As an established measurement company, we currently capture details of online conversions on a real-time basis from the brand's conversion page using a conversion pixel.

These conversion pixels share passback information which may include order id, revenue & Advertiser first party ids (at a user level granularity) on a real time basis. After reviewing the PCM(private click measurement) documentation, we don’t have clarity on whether this will be allowed in Safari in the post-cookie world.

This repository is for the proposed standard Private Click Measurement, or PCM. For browser (engine) specific issues, please use their respective issue tracker. For WebKit you can use https://bugs.webkit.org.

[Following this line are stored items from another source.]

import Mathlib.NumberTheory.FLT.Four
import Mathlib.Data.ZMod.Basic
import Mathlib.Tactic
import HarnessLib

/-!
# No elliptic curve over `ℚ` has everywhere good reduction (Tate) — part 1: the diophantine core

The classical theorem «there is no elliptic curve over `ℚ` with everywhere good reduction» (equivalently: no
elliptic curve of conductor `1`; Tate; Ogg 1966; Silverman, AEC, Exercise 8.15) reduces, through
`1728·Δ = c₄³ − c₆²` and the parity/`3`-adic shape of `(c₄, c₆)` on an integral model with `Δ = ±1`
(`c₄` odd; `3 ∣ c₄ ⇒ 27 ∣ c₆`), to the following purely arithmetic statement, proved here:

  `Int.no_solution_cubed_sub_sq_eq_1728`: there are no integers `x, y` with `x` odd, `3 ∣ x → 27 ∣ y`, and
  `x³ − y² = ±1728`.

Proof (elementary, the route of Silverman's Exercise 8.15): `x³ ∓ 12³ = (x ∓ 12)(x² ± 12x + 144)` and the
quadratic factor `Q ≡ 5 (mod 8)`; any common divisor of the two factors divides `432 = 2⁴·3³`; if `3 ∤ x` the
factors are coprime, so `Q` is a square — impossible mod `8`; if `3 ∣ x` then `27 ∣ y`, and `x = 3x₁`, `y = 27y₁`
give `(x₁ ∓ 4)(x₁² ± 4x₁ + 16) = 27y₁²` with the quadratic factor `Q₁ ≡ 5 (mod 8)` and common divisors dividing
`48`; either `3 ∤ Q₁` (then `27 ∣ x₁ ∓ 4` and `Q₁` is a square) or `Q₁ = 3Q₂` with `3 ∤ Q₂`, `9 ∣ x₁ ∓ 4`, and
`Q₂ ≡ 7 (mod 8)` is a square — contradictions mod `8` in all cases.

Part 2 (`NoConductorOne.lean`) draws the consequences for Weierstrass models and conductors.

References: J. Silverman, *The Arithmetic of Elliptic Curves*, GTM 106 (2009), Exercise 8.15 [SilvermanAEC2009].
-/

namespace Int

/-- An integer congruent to `5` or `7` modulo `8` is not a square. [folklore] -/
private theorem ne_sq_of_emod_eight {q : ℤ} (h : q % 8 = 5 ∨ q % 8 = 7) (d : ℤ) : q ≠ d ^ 2 := by
  rintro rfl
  have key : ∀ z : ZMod 8, z ^ 2 ≠ 5 ∧ z ^ 2 ≠ 7 := by decide
  have hmod : (((d ^ 2 % 8 : ℤ)) : ZMod 8) = (d : ZMod 8) ^ 2 := by
    have := ZMod.intCast_mod (d ^ 2) 8
    push_cast at this ⊢
    exact this
  rcases h with h | h <;> rw [h] at hmod <;> push_cast at hmod
  · exact (key _).1 hmod.symm
  · exact (key _).2 hmod.symm

/-- If `a·Q = y²` with `gcd(a, Q) = 1` and `Q > 0` then `Q` is a square. [folklore] -/
private theorem exists_sq_of_gcd_eq_one_mul_eq_sq {a Q y : ℤ} (hcop : Int.gcd a Q = 1) (hfac : a * Q = y ^ 2)
    (hQ : 0 < Q) : ∃ d, Q = d ^ 2 := by
  obtain ⟨d, hd | hd⟩ := Int.sq_of_gcd_eq_one (Int.gcd_comm a Q ▸ hcop) (by rw [mul_comm]; exact hfac)
  · exact ⟨d, hd⟩
  · exfalso; nlinarith [sq_nonneg d]

/-- A natural number dividing `432 = 2⁴·3³` and divisible by neither `2` nor `3` is `1`. [folklore] -/
private theorem nat_eq_one_of_dvd_432 {g : ℕ} (hg : g ∣ 432) (h2 : ¬ 2 ∣ g) (h3 : ¬ 3 ∣ g) : g = 1 := by
  have h2' : Nat.Coprime g 2 := ((Nat.Prime.coprime_iff_not_dvd Nat.prime_two).mpr h2).symm
  have h3' : Nat.Coprime g 3 := ((Nat.Prime.coprime_iff_not_dvd Nat.prime_three).mpr h3).symm
  have h432 : Nat.Coprime g 432 := by
    rw [show (432 : ℕ) = 2 ^ 4 * 3 ^ 3 by norm_num]
    exact (h2'.pow_right 4).mul_right (h3'.pow_right 3)
  exact Nat.Coprime.eq_one_of_dvd h432 hg

/-- **The coprime-square step.** If `a·Q = y²` with `Q = a·u + m`, `m ∣ 432`, `a` odd, `Q > 0`, and `3` does not
divide both `a` and `Q`, then `Q` is a perfect square (every common divisor of `a` and `Q` divides `m`, is odd, and is
prime to `3`). [cite: SilvermanAEC2009, Exercise 8.15] -/
theorem exists_sq_of_mul_eq_sq {a Q u m y : ℤ} (hfac : a * Q = y ^ 2) (hlin : Q = a * u + m) (hm : m ∣ 432)
    (ha : Odd a) (h3 : ¬ (3 : ℤ) ∣ a ∨ ¬ (3 : ℤ) ∣ Q) (hQ : 0 < Q) : ∃ d, Q = d ^ 2 := by
  refine exists_sq_of_gcd_eq_one_mul_eq_sq ?_ hfac hQ
  set g : ℕ := Int.gcd a Q with hg
  have hga : (g : ℤ) ∣ a := Int.gcd_dvd_left ..
  have hgQ : (g : ℤ) ∣ Q := Int.gcd_dvd_right ..
  have hgm : (g : ℤ) ∣ m := by
    have : m = Q - a * u := by rw [hlin]; ring
    rw [this]
    exact dvd_sub hgQ (hga.mul_right u)
  have hg432 : g ∣ 432 := by
    have : (g : ℤ) ∣ (432 : ℤ) := dvd_trans hgm hm
    exact_mod_cast this
  have hg2 : ¬ 2 ∣ g := by
    intro h2
    have : (2 : ℤ) ∣ a := dvd_trans (by exact_mod_cast h2) hga
    obtain ⟨k, hk⟩ := ha
    omega
  have hg3 : ¬ 3 ∣ g := by
    intro h3g
    have h3' : (3 : ℤ) ∣ (g : ℤ) := by exact_mod_cast h3g
    rcases h3 with h | h
    · exact h (dvd_trans h3' hga)
    · exact h (dvd_trans h3' hgQ)
  exact nat_eq_one_of_dvd_432 hg432 hg2 hg3

/-- `gcd(3^k, n) = 1` when `3 ∤ n`, in the `IsCoprime` form used for `dvd_of_dvd_mul_right`. [folklore] -/
private theorem isCoprime_three_pow_of_not_dvd {n : ℤ} (h : ¬ (3 : ℤ) ∣ n) (k : ℕ) : IsCoprime ((3 : ℤ) ^ k) n := by
  refine IsCoprime.pow_left (Int.isCoprime_iff_gcd_eq_one.mpr ?_)
  have h1 : ((Int.gcd 3 n : ℕ) : ℤ) ∣ 3 := Int.gcd_dvd_left ..
  have h2 : ((Int.gcd 3 n : ℕ) : ℤ) ∣ n := Int.gcd_dvd_right ..
  have h1' : Int.gcd 3 n ∣ 3 := by exact_mod_cast h1
  rcases (Nat.dvd_prime Nat.prime_three).mp h1' with h3 | h3
  · exact h3
  · exfalso; rw [h3] at h2; exact h (by exact_mod_cast h2)

/-- For odd `x` and `σ = ±1`: `x² + 12σx + 144 ≡ 5 (mod 8)` and `x² + 4σx + 16 ≡ 5 (mod 8)`. [folklore] -/
private theorem quad_emod_eight_of_odd {x σ : ℤ} (hx : Odd x) (hσ : σ = 1 ∨ σ = -1) :
    (x ^ 2 + 12 * σ * x + 144) % 8 = 5 ∧ (x ^ 2 + 4 * σ * x + 16) % 8 = 5 := by
  obtain ⟨k, rfl⟩ := hx
  obtain ⟨m, hm⟩ := Int.even_mul_succ_self k
  have h1 : (2 * k + 1) ^ 2 + 12 * σ * (2 * k + 1) + 144 = 4 * (k * (k + 1)) + (24 * σ * k + 12 * σ + 145) := by
    ring
  have h2 : (2 * k + 1) ^ 2 + 4 * σ * (2 * k + 1) + 16 = 4 * (k * (k + 1)) + (8 * σ * k + 4 * σ + 17) := by
    ring
  rw [h1, h2, hm]
  rcases hσ with rfl | rfl <;> constructor <;> omega

/-- The quadratic factor modulo `9` at level `1`: if `3 ∣ x₁² + 4σx₁ + 16` (`σ = ±1`) then
`x₁² + 4σx₁ + 16 ≡ 3 (mod 9)`. [folklore] -/
private theorem quad_eq_nine_mul_add_three {x₁ σ : ℤ} (hσ : σ = 1 ∨ σ = -1) (h3 : (3 : ℤ) ∣ x₁ ^ 2 + 4 * σ * x₁ + 16) :
    ∃ s : ℤ, x₁ ^ 2 + 4 * σ * x₁ + 16 = 9 * s + 3 := by
  obtain ⟨c, hc⟩ := h3
  obtain ⟨q, hq⟩ : ∃ q, x₁ = 9 * q + x₁ % 9 := ⟨x₁ / 9, by omega⟩
  have hr0 : 0 ≤ x₁ % 9 := Int.emod_nonneg _ (by norm_num)
  have hr9 : x₁ % 9 < 9 := Int.emod_lt_of_pos _ (by norm_num)
  generalize hr : x₁ % 9 = r at hq hr0 hr9
  have hexp : x₁ ^ 2 + 4 * σ * x₁ + 16 = 9 * (9 * q ^ 2 + 2 * q * r + 4 * σ * q) + (r ^ 2 + 4 * σ * r + 16) := by
    rw [hq]; ring
  generalize hB : 9 * q ^ 2 + 2 * q * r + 4 * σ * q = B at hexp
  rw [hexp] at hc ⊢
  refine ⟨B + (r ^ 2 + 4 * σ * r + 16 - 3) / 9, ?_⟩
  have hcases : r = 0 ∨ r = 1 ∨ r = 2 ∨ r = 3 ∨ r = 4 ∨ r = 5 ∨ r = 6 ∨ r = 7 ∨ r = 8 := by omega
  rcases hσ with rfl | rfl <;> rcases hcases with rfl | rfl | rfl | rfl | rfl | rfl | rfl | rfl | rfl <;>
    norm_num at hc ⊢ <;> omega

/-- **No integers `x, y` with `x` odd, `3 ∣ x → 27 ∣ y`, and `x³ − y² = 1728σ`, `σ = ±1`.**
(The arithmetic core of «no elliptic curve over `ℚ` has everywhere good reduction»: `x = c₄`, `y = c₆` of an integral
model with `Δ = σ`.) [cite: SilvermanAEC2009, Exercise 8.15] -/
theorem no_solution_cubed_sub_sq_eq_1728 (x y σ : ℤ) (hσ : σ = 1 ∨ σ = -1) (hx : Odd x)
    (h27 : (3 : ℤ) ∣ x → (27 : ℤ) ∣ y) (h : x ^ 3 - y ^ 2 = 1728 * σ) : False := by
  have hσ2 : σ ^ 2 = 1 := by rcases hσ with rfl | rfl <;> norm_num
  have hodd_ne : ∀ {z : ℤ}, Odd z → z ^ 3 ≠ 64 * σ := by
    intro z hz hzw
    have hz3 : Odd (z ^ 3) := hz.pow
    rw [hzw] at hz3
    obtain ⟨k, hk⟩ := hz3
    rcases hσ with rfl | rfl <;> omega
  -- level 0: `(x − 12σ)·Q = y²`, `Q = x² + 12σx + 144 = (x − 12σ)(x + 24σ) + 432`
  set a := x - 12 * σ with ha
  set Q := x ^ 2 + 12 * σ * x + 144 with hQ
  have hfac : a * Q = y ^ 2 := by
    rw [ha, hQ]; linear_combination h - 144 * x * hσ2
  have hlin : Q = a * (x + 24 * σ) + 432 := by rw [hQ, ha]; linear_combination (288 : ℤ) * hσ2
  have hQpos : 0 < Q := by
    rw [hQ]; nlinarith [sq_nonneg (x + 6 * σ), hσ2]
  have hQ8 : Q % 8 = 5 := (quad_emod_eight_of_odd hx hσ).1
  have haodd : Odd a := by
    rw [ha]; obtain ⟨k, hk⟩ := hx; rcases hσ with rfl | rfl <;> exact Int.odd_iff.mpr (by omega)
  have hapos : 0 < a := by
    have h0 : 0 ≤ a * Q := by rw [hfac]; positivity
    rcases lt_trichotomy a 0 with hneg | hzero | hpos
    · exfalso; nlinarith
    · exfalso; rw [hzero] at haodd; exact (by decide : ¬ Odd (0 : ℤ)) haodd
    · exact hpos
  by_cases h3 : (3 : ℤ) ∣ x
  · -- level 1: `x = 3x₁`, `y = 27y₁`, `(x₁ − 4σ)·Q₁ = 27y₁²`, `Q₁ = x₁² + 4σx₁ + 16 = (x₁ − 4σ)(x₁ + 8σ) + 48`
    obtain ⟨x₁, rfl⟩ := h3
    obtain ⟨y₁, rfl⟩ := h27 (dvd_mul_right 3 x₁)
    have hx₁ : Odd x₁ := (Int.odd_mul.mp hx).2
    have h' : x₁ ^ 3 - 27 * y₁ ^ 2 = 64 * σ := by
      have h27' : (27 : ℤ) * (x₁ ^ 3 - 27 * y₁ ^ 2) = 27 * (64 * σ) := by linear_combination h
      exact mul_left_cancel₀ (by norm_num) h27'
    set a₁ := x₁ - 4 * σ with ha₁
    set Q₁ := x₁ ^ 2 + 4 * σ * x₁ + 16 with hQ₁
    have hfac₁ : a₁ * Q₁ = 27 * y₁ ^ 2 := by
      rw [ha₁, hQ₁]; linear_combination h' - 16 * x₁ * hσ2
    have hlin₁ : Q₁ = a₁ * (x₁ + 8 * σ) + 48 := by rw [hQ₁, ha₁]; linear_combination (32 : ℤ) * hσ2
    have hQ₁pos : 0 < Q₁ := by rw [hQ₁]; nlinarith [sq_nonneg (x₁ + 2 * σ), hσ2]
    have hQ₁8 : Q₁ % 8 = 5 := (quad_emod_eight_of_odd hx₁ hσ).2
    have ha₁odd : Odd a₁ := by
      rw [ha₁]; obtain ⟨k, hk⟩ := hx₁; rcases hσ with rfl | rfl <;> exact Int.odd_iff.mpr (by omega)
    have hy₁ : y₁ ≠ 0 := by
      rintro rfl
      exact hodd_ne hx₁ (by linear_combination h')
    have ha₁pos : 0 < a₁ := by
      have h0 : 0 < a₁ * Q₁ := by rw [hfac₁]; positivity
      rcases lt_trichotomy a₁ 0 with hneg | hzero | hpos
      · exfalso; nlinarith
      · exfalso; rw [hzero, zero_mul] at h0; exact lt_irrefl _ h0
      · exact hpos
    by_cases h3Q : (3 : ℤ) ∣ Q₁
    · -- `Q₁ = 3·Q₂`, `3 ∤ Q₂`, `Q₂ ≡ 7 (mod 8)`
      obtain ⟨s, hs⟩ := quad_eq_nine_mul_add_three hσ (hQ₁ ▸ h3Q)
      rw [← hQ₁] at hs
      set Q₂ := 3 * s + 1 with hQ₂
      have hQ₁eq : Q₁ = 3 * Q₂ := by rw [hQ₂]; omega
      have hQ₂3 : ¬ (3 : ℤ) ∣ Q₂ := by rw [hQ₂]; omega
      have hQ₂pos : 0 < Q₂ := by omega
      have hQ₂8 : Q₂ % 8 = 7 := by omega
      -- `9 ∣ a₁` since `a₁·Q₂ = 9y₁²` and `3 ∤ Q₂`
      have h9 : (9 : ℤ) ∣ a₁ := by
        have hcop : IsCoprime (9 : ℤ) Q₂ := by simpa using isCoprime_three_pow_of_not_dvd hQ₂3 2
        refine hcop.dvd_of_dvd_mul_right ⟨y₁ ^ 2, ?_⟩
        have : 3 * (a₁ * Q₂) = 3 * (9 * y₁ ^ 2) := by
          linear_combination (-1 : ℤ) * a₁ * hQ₁eq + hfac₁
        exact mul_left_cancel₀ (by norm_num) this
      obtain ⟨A, hA⟩ := h9
      have hfac₂ : A * Q₂ = y₁ ^ 2 := by
        have : (27 : ℤ) * (A * Q₂) = 27 * y₁ ^ 2 := by
          rw [← hfac₁, hA, hQ₁eq]; ring
        exact mul_left_cancel₀ (by norm_num) this
      have hlin₂ : Q₂ = A * (3 * (x₁ + 8 * σ)) + 16 := by
        have : (3 : ℤ) * Q₂ = 3 * (A * (3 * (x₁ + 8 * σ)) + 16) := by
          rw [← hQ₁eq, hlin₁, hA]; ring
        exact mul_left_cancel₀ (by norm_num) this
      have hAodd : Odd A := by
        rcases Int.even_or_odd A with he | ho
        · exfalso; obtain ⟨k, hk⟩ := he; obtain ⟨j, hj⟩ := ha₁odd; omega
        · exact ho
      obtain ⟨d, hd⟩ := exists_sq_of_mul_eq_sq hfac₂ hlin₂ (by norm_num) hAodd (Or.inr hQ₂3) hQ₂pos
      exact ne_sq_of_emod_eight (Or.inr hQ₂8) d hd
    · -- `3 ∤ Q₁`: `27 ∣ a₁`, then `(a₁/27)·Q₁ = y₁²`
      have h27a : (27 : ℤ) ∣ a₁ := by
        have hcop : IsCoprime (27 : ℤ) Q₁ := by simpa using isCoprime_three_pow_of_not_dvd h3Q 3
        exact hcop.dvd_of_dvd_mul_right ⟨y₁ ^ 2, by linear_combination hfac₁⟩
      obtain ⟨t, ht⟩ := h27a
      have hfac₂ : t * Q₁ = y₁ ^ 2 := by
        have : (27 : ℤ) * (t * Q₁) = 27 * y₁ ^ 2 := by rw [← hfac₁, ht]; ring
        exact mul_left_cancel₀ (by norm_num) this
      have hlin₂ : Q₁ = t * (27 * (x₁ + 8 * σ)) + 48 := by rw [hlin₁, ht]; ring
      have htodd : Odd t := by
        rcases Int.even_or_odd t with he | ho
        · exfalso; obtain ⟨k, hk⟩ := he; obtain ⟨j, hj⟩ := ha₁odd; omega
        · exact ho
      obtain ⟨d, hd⟩ := exists_sq_of_mul_eq_sq hfac₂ hlin₂ (by norm_num) htodd (Or.inr h3Q) hQ₁pos
      exact ne_sq_of_emod_eight (Or.inl hQ₁8) d hd
  · -- `3 ∤ x`: `a` and `Q` are coprime
    have h3a : ¬ (3 : ℤ) ∣ a := by
      rw [ha]; intro h3a
      exact h3 (by rcases hσ with rfl | rfl <;> omega)
    obtain ⟨d, hd⟩ := exists_sq_of_mul_eq_sq hfac hlin (by norm_num) haodd (Or.inl h3a) hQpos
    exact ne_sq_of_emod_eight (Or.inl hQ8) d hd

end Int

From the PCM proposal, we understand that there is a provision to send an attribution report to a well-known location. However we understand that this will be delivered only with delay and in an aggregated manner. So information at an individual conversion level will not be available. I also see that a java script API has been introduced to capture conversion data with a limited entropy of data.

The JavaScript API has not yet been specified or implemented.

Naturally the question arises if Safari/webkit would bring in some restrictions in firing a tracking pixel or conversion pixel itself from the page. The pixel call is essentially a third party http request to the measurement vendor’s domain. Blocking these would be a much bigger change than just blocking of third party cookies. Hence we wanted to reach out for clarity on this topic.

Currently, PCM relies on third-party HTTP GET requests as a mechanism to trigger attribution. We want to add a JavaScript API and a same-site "pixel" conversion method with which the advertiser can convert whatever it wants, including wild card '*', and there will be no more need for third-party tracking pixels.

As to whether a particular browser may block tracking pixels or not, you'd have to ask that browser.

Please review and let me know of any perspective that you may have on this topic. In case we are bringing restrictions in firing tracking pixels and conversion pixels, it would be good to get a high level timeline if available. Please let me know if you need more information on any of these topics.